In some applications, you may want to take advantage of functions that operate on character-type data; to do so, you convert dates, times, or timestamps to character strings. You can perform such a type conversion by using the CAST expression, which I describe in Chapter 9.
An interval value function named ABS was introduced in SQL:1999. It’s similar to the ABS numeric value function, but operates on interval-type data rather than numeric-type data. ABS takes a single operand and returns an interval of the identical precision that is guaranteed not to have a negative value.
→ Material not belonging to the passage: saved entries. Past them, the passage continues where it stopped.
import Mathlib.FieldTheory.IsAlgClosed.AlgebraicClosure
import Mathlib.Algebra.Field.ZMod
import Literature.Computability.AlgebraicComplexity.BorderRankMatMulSmallLMProofs
import Literature.Computability.AlgebraicComplexity.BorderRankMatMulLandsbergOttavianiAllFields
import HarnessLib

/-!
# Landsberg–Michałek 2018, Thm. 1.1 and `R̲(⟨n,n,n⟩) ≥ 2n² − ⌈log₂ n⌉ − 1` — over EVERY field

Topic `Literature/Computability/AlgebraicComplexity`. Source: J. M. Landsberg, M. Michałek,
*A `2n² − log₂(n) − 1` lower bound for the border rank of matrix multiplication*, IMRN 2018 (15)
4722–4733 = arXiv:1608.07486, Thm. 1.1: for `0 < m < n`, `w ≥ 1`,
`R̲(M_⟨n,n,w⟩) ≥ 2nw − w + m − ⌊w·C(n−1+m, m−1)/C(2n−2, n−1)⌋`; "In particular, taking `w = n` and
`m = n − ⌈log₂(n)⌉ − 1`, `R̲(M_⟨n⟩) ≥ 2n² − ⌈log₂(n)⌉ − 1`."  LM18 work over `ℂ`.

The tree PROVES Thm. 1.1 over `ℂ` (`LandsbergMichalek2018_thm_1_1_holds`,
`BorderRankMatMulSmallLMProofs.lean`) from two ingredients that are themselves proved in greater
generality: Part 1, border substitution with Borel/torus normalisation
(`exists_isLowerSet_algBorderRank_add_le`, `LandsbergMichalekSubstitution.lean`) over every
ALGEBRAICALLY CLOSED field `K : Type`, no hypothesis on the characteristic; Part 2, the triangular
reduced Koszul flattening of the Young-diagram-deleted tensor (`LandsbergMichalek2018_partTwo_young`,
`LandsbergMichalekKoszul.lean`) over every field.

## What is proved here (theorems only; no definitions, no named facts)

* `LandsbergMichalek2018_thm_1_1_of_isAlgClosed` — Thm. 1.1 over every algebraically closed field
  `K : Type` (the `ℂ` proof verbatim with `ℂ ↦ K`).
* **`LandsbergMichalek2018_thm_1_1_allFields`** — Thm. 1.1 over EVERY field `K : Type`: border rank can
  only drop under extension of scalars (`algBorderRank_map_le` along `K → K̄`, BCS (15.26)), and the
  algebraic closure `K̄` is algebraically closed.
* **`LandsbergMichalek2018_borderRank_matMulTensor_allFields`** — the headline bound
  `2n² ≤ R̲(⟨n,n,n⟩_K) + ⌈log₂ n⌉ + 1` for all `n` over EVERY field (the glue
  `LandsbergMichalek2018_borderRank_matMulTensor_of_thm_1_1` verbatim, with the small cases `n ≤ 3`
  from the every-field Landsberg–Ottaviani bound `2n² ≤ R̲ + n`,
  `LandsbergOttaviani2015_algBorderRank_matMulTensor_allFields`).
* Witnesses in positive characteristic: `twentynine_le_algBorderRank_matMulTensor_four_zmod`
  (`R̲(⟨4,4,4⟩_{𝔽_p}) ≥ 29`), `fortysix_le_algBorderRank_matMulTensor_five_zmod` (`R̲(⟨5,5,5⟩_{𝔽_p}) ≥ 46`).

RENDERING NOTE (generality): LM18 is printed over `ℂ`; the every-field statements record what the
tree's algebraic rendering of the printed proof yields (Borel fixed points over `K̄`, then descent) —
not a claim that LM18 print them. The fact `LandsbergMichalek2018_thm_1_1` (over `ℂ`) keeps its name
and its discharge; this file adds the general-field theorems next to it.

HONEST FRAMING: a known bound, kernel-checked in every characteristic; it lifts the every-field
border-rank floor of `⟨n,n,n⟩` from `2n² − n` (LO15, `BorderRankMatMulLandsbergOttavianiAllFields.lean`)
to `2n² − ⌈log₂ n⌉ − 1`. Nothing here bears on the exponent.

## References

* [LandsbergMichalek2018] J. M. Landsberg, M. Michałek, IMRN 2018 (15) 4722–4733, Thm. 1.1 and §3.
* [BurgisserClausenShokrollahi1997] P. Bürgisser, M. Clausen, M. A. Shokrollahi, *Algebraic Complexity
  Theory*, Springer 1997, Lemma (15.26) (scalar extension).
-/

noncomputable section

open scoped BigOperators
open Module

namespace Literature.Computability.AlgebraicComplexity

/-- **Landsberg–Michałek 2018, Thm. 1.1, over every algebraically closed field `K`** (any
characteristic): for `0 < m < n`, `w ≥ 1`,
`2nw − w + m − ⌊w·C(n−1+m,m−1)/C(2n−2,n−1)⌋ ≤ R̲(⟨n,n,w⟩_K)`. The proof of
`LandsbergMichalek2018_thm_1_1_holds` with `ℂ` replaced by `K`. [cite: LandsbergMichalek2018, Thm. 1.1] -/
theorem LandsbergMichalek2018_thm_1_1_of_isAlgClosed (K : Type) [Field K] [IsAlgClosed K]
    (n m w : ℕ) (hm : 0 < m) (hmn : m < n) (hw : 1 ≤ w) :
    ((2 * n * w - w + m : ℕ) : ℤ) -
        ((w * Nat.choose (n - 1 + m) (m - 1) / Nat.choose (2 * n - 2) (n - 1) : ℕ) : ℤ) ≤
      (algBorderRank (matMulTensor K n n w) : ℤ) := by
  obtain ⟨p, rfl⟩ : ∃ p, n = p + 1 := ⟨n - 1, by omega⟩
  rw [algBorderRank_matMulTensor_rotate K (p + 1) (p + 1) w]
  have e1 : p + 1 - 1 + m = p + m := by omega
  have e2 : 2 * (p + 1) - 2 = 2 * p := by omega
  have e3 : p + 1 - 1 = p := by omega
  have e4 : 2 * (p + 1) * w - w + m = (2 * p + 1) * w + m := by
    rw [show 2 * (p + 1) * w = (2 * p + 1) * w + w by ring]
    omega
  rw [e1, e2, e3, e4]
  -- Part 1
  obtain ⟨D, hD, hcard, h1⟩ := exists_isLowerSet_algBorderRank_add_le (K := K) (n := p + 1) hw m
    (by nlinarith)
  -- Part 2
  have h2 := LandsbergMichalek2018_partTwo_young K p w m D hD hcard hm (by omega)
  set B := algBorderRank (delSlices D (matMulTensor K (p + 1) w (p + 1))) with hB
  set Cc := (2 * p).choose p with hCc
  set Q := (p + m).choose (m - 1) with hQ
  have hCpos : 0 < Cc := Nat.choose_pos (by omega)
  obtain ⟨q, hq⟩ : ∃ q, w * Q / Cc = q := ⟨_, rfl⟩
  rw [hq]
  have hkey : (2 * p + 1) * w ≤ B + q := by
    rcases le_or_gt B ((2 * p + 1) * w) with hBle | hBgt
    · obtain ⟨d, hd⟩ := Nat.exists_eq_add_of_le hBle
      have h5 : d * Cc ≤ w * Q := by
        have e5 : w * ((2 * p + 1) * Cc) = B * Cc + d * Cc := by
          rw [show w * ((2 * p + 1) * Cc) = ((2 * p + 1) * w) * Cc by ring, hd]; ring
        rw [e5] at h2
        nlinarith
      have h6 : d ≤ q := hq ▸ (Nat.le_div_iff_mul_le hCpos).2 h5
      omega
    · omega
  omega

/-- **Landsberg–Michałek 2018, Thm. 1.1, over EVERY field `K`:** the same inequality, by base change to
the algebraic closure (`R̲_{K̄} ≤ R̲_K`, `algBorderRank_map_le`). [cite: LandsbergMichalek2018, Thm. 1.1]
[cite: BurgisserClausenShokrollahi1997, Lemma (15.26)] -/
theorem LandsbergMichalek2018_thm_1_1_allFields (K : Type) [Field K]
    (n m w : ℕ) (hm : 0 < m) (hmn : m < n) (hw : 1 ≤ w) :
    ((2 * n * w - w + m : ℕ) : ℤ) -
        ((w * Nat.choose (n - 1 + m) (m - 1) / Nat.choose (2 * n - 2) (n - 1) : ℕ) : ℤ) ≤
      (algBorderRank (matMulTensor K n n w) : ℤ) := by
  have h := LandsbergMichalek2018_thm_1_1_of_isAlgClosed (AlgebraicClosure K) n m w hm hmn hw
  have hmap : algBorderRank (matMulTensor (AlgebraicClosure K) n n w) ≤
      algBorderRank (matMulTensor K n n w) := by
    rw [← matMulTensor_map (algebraMap K (AlgebraicClosure K)) n n w]
    exact algBorderRank_map_le _ _
  exact h.trans (by exact_mod_cast hmap)

/-- **`R̲(⟨n,n,n⟩) ≥ 2n² − ⌈log₂ n⌉ − 1` over EVERY field** (the headline bound of LM18), rendered
subtraction-free for all `n`: `2n² ≤ R̲(⟨n,n,n⟩_K) + ⌈log₂ n⌉ + 1`. For `n ≥ 4` this is Thm. 1.1 with
`w = n`, `m = n − ⌈log₂ n⌉ − 1` (where the floor term vanishes, `LandsbergMichalek2018_choose_estimate`);
for `n ≤ 3` it is below `2n² − n` (`LandsbergOttaviani2015_algBorderRank_matMulTensor_allFields`).
[cite: LandsbergMichalek2018, Thm. 1.1] -/
theorem LandsbergMichalek2018_borderRank_matMulTensor_allFields (K : Type) [Field K] (n : ℕ) :
    2 * n ^ 2 ≤ algBorderRank (matMulTensor K n n n) + Nat.clog 2 n + 1 := by
  rcases Nat.lt_or_ge n 4 with hlt | h4
  · have hLO := LandsbergOttaviani2015_algBorderRank_matMulTensor_allFields K n
    have hcl : n ≤ Nat.clog 2 n + 1 := by
      interval_cases n
      · simp
      · simp
      · have : Nat.clog 2 2 = 1 := by decide
        omega
      · have : Nat.clog 2 3 = 2 := by decide
        omega
    omega
  · have hn : 1 ≤ n := by omega
    -- `c = ⌈log₂ n⌉`, `n = c + 2 + j`, `m = j + 1`
    have hpow : n ≤ 2 ^ Nat.clog 2 n := Nat.le_pow_clog one_lt_two n
    have hcn : Nat.clog 2 n + 2 ≤ n := clog_two_add_two_le h4
    set c := Nat.clog 2 n with hc
    obtain ⟨j, hj⟩ : ∃ j, n = c + 2 + j := ⟨n - 2 - c, by omega⟩
    have key := LandsbergMichalek2018_choose_estimate c j
    rw [← hj] at key
    have hC' : 0 < Nat.choose (2 * c + 2 + 2 * j) (c + 1 + j) := Nat.choose_pos (by omega)
    have hlt : n * Nat.choose (n - 1 + (j + 1)) (j + 1 - 1) <
        Nat.choose (2 * n - 2) (n - 1) := by
      have e1 : n - 1 + (j + 1) = c + 2 + 2 * j := by omega
      have e2 : j + 1 - 1 = j := by omega
      have e3 : 2 * n - 2 = 2 * c + 2 + 2 * j := by omega
      have e4 : n - 1 = c + 1 + j := by omega
      rw [e1, e2, e3, e4]
      have h1 : n * (n * Nat.choose (c + 2 + 2 * j) j) ≤
          (j + 1) * Nat.choose (2 * c + 2 + 2 * j) (c + 1 + j) :=
        calc n * (n * Nat.choose (c + 2 + 2 * j) j)
            = n * Nat.choose (c + 2 + 2 * j) j * n := by ring
          _ ≤ n * Nat.choose (c + 2 + 2 * j) j * 2 ^ c := Nat.mul_le_mul_left _ hpow
          _ ≤ _ := key
      have h2 : (j + 1) * Nat.choose (2 * c + 2 + 2 * j) (c + 1 + j) <
          n * Nat.choose (2 * c + 2 + 2 * j) (c + 1 + j) :=
        Nat.mul_lt_mul_of_pos_right (by omega) hC'
      exact Nat.lt_of_mul_lt_mul_left (h1.trans_lt h2)
    have hdiv : n * Nat.choose (n - 1 + (j + 1)) (j + 1 - 1) / Nat.choose (2 * n - 2) (n - 1) = 0 :=
      Nat.div_eq_of_lt hlt
    have hm := LandsbergMichalek2018_thm_1_1_allFields K n (j + 1) n (Nat.succ_pos j) (by omega) hn
    rw [hdiv] at hm
    have hm' : 2 * n * n - n + (j + 1) ≤ algBorderRank (matMulTensor K n n n) := by
      have : ((2 * n * n - n + (j + 1) : ℕ) : ℤ) ≤ (algBorderRank (matMulTensor K n n n) : ℤ) := by
        simpa using hm
      exact_mod_cast this
    have hsq : n ^ 2 = n * n := sq n
    have e2 : 2 * n * n = 2 * (n * n) := by ring
    rw [hsq]
    rw [e2] at hm'
    have hN : n ≤ n * n := Nat.le_mul_self n
    set N := n * n with hNdef
    omega

/-- `R̲(⟨4,4,4⟩) ≥ 29` over the prime fields `𝔽_p` (`2·16 − 2 − 1`; the tree had `28` over every field,
`twentyeight_le_algBorderRank_matMulTensor_four_zmod`, and `29` over `ℂ`). For an arbitrary field use
`LandsbergMichalek2018_borderRank_matMulTensor_allFields K 4`. [cite: LandsbergMichalek2018, Thm. 1.1] -/
theorem twentynine_le_algBorderRank_matMulTensor_four_zmod (p : ℕ) [Fact p.Prime] :
    29 ≤ algBorderRank (matMulTensor (ZMod p) 4 4 4) := by
  have h := LandsbergMichalek2018_borderRank_matMulTensor_allFields (ZMod p) 4
  have hc : Nat.clog 2 4 = 2 := by decide
  rw [hc] at h
  omega

/-- `R̲(⟨5,5,5⟩) ≥ 46` over the prime fields `𝔽_p` (`2·25 − 3 − 1`; `45` from LO15). For an arbitrary
field use `LandsbergMichalek2018_borderRank_matMulTensor_allFields K 5`. [cite: LandsbergMichalek2018, Thm. 1.1] -/
theorem fortysix_le_algBorderRank_matMulTensor_five_zmod (p : ℕ) [Fact p.Prime] :
    46 ≤ algBorderRank (matMulTensor (ZMod p) 5 5 5) := by
  have h := LandsbergMichalek2018_borderRank_matMulTensor_allFields (ZMod p) 5
  have hc : Nat.clog 2 5 = 3 := by decide
  rw [hc] at h
  omega

end Literature.Computability.AlgebraicComplexity

end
Here’s an example:
ABS ( TIME '11:31:00' – TIME '12:31:00' )
The result is
INTERVAL +'1:00:00' HOUR TO SECOND
Table functions return entire tables rather than just values. There are two types of table functions: ordinary table functions, and as of SQL:2016, polymorphic table functions.
An ordinary table function takes one or more tables as input, operates on them in some manner, and then outputs a result table. These functions must specify the names and types of the columns they return (the row-type) at the time of creation.
A polymorphic table function (PTF) returns a table whose row type is not declared when the function is created. The row type may depend on the arguments in the invocation of the PTF. A PTF may have generic table parameters, meaning that no row type is declared when the PTF is created. Furthermore, the row type of the result may depend on the row types of the input tables. At the time of this writing, polymorphic table functions are not yet fully supported by any popular DBMS.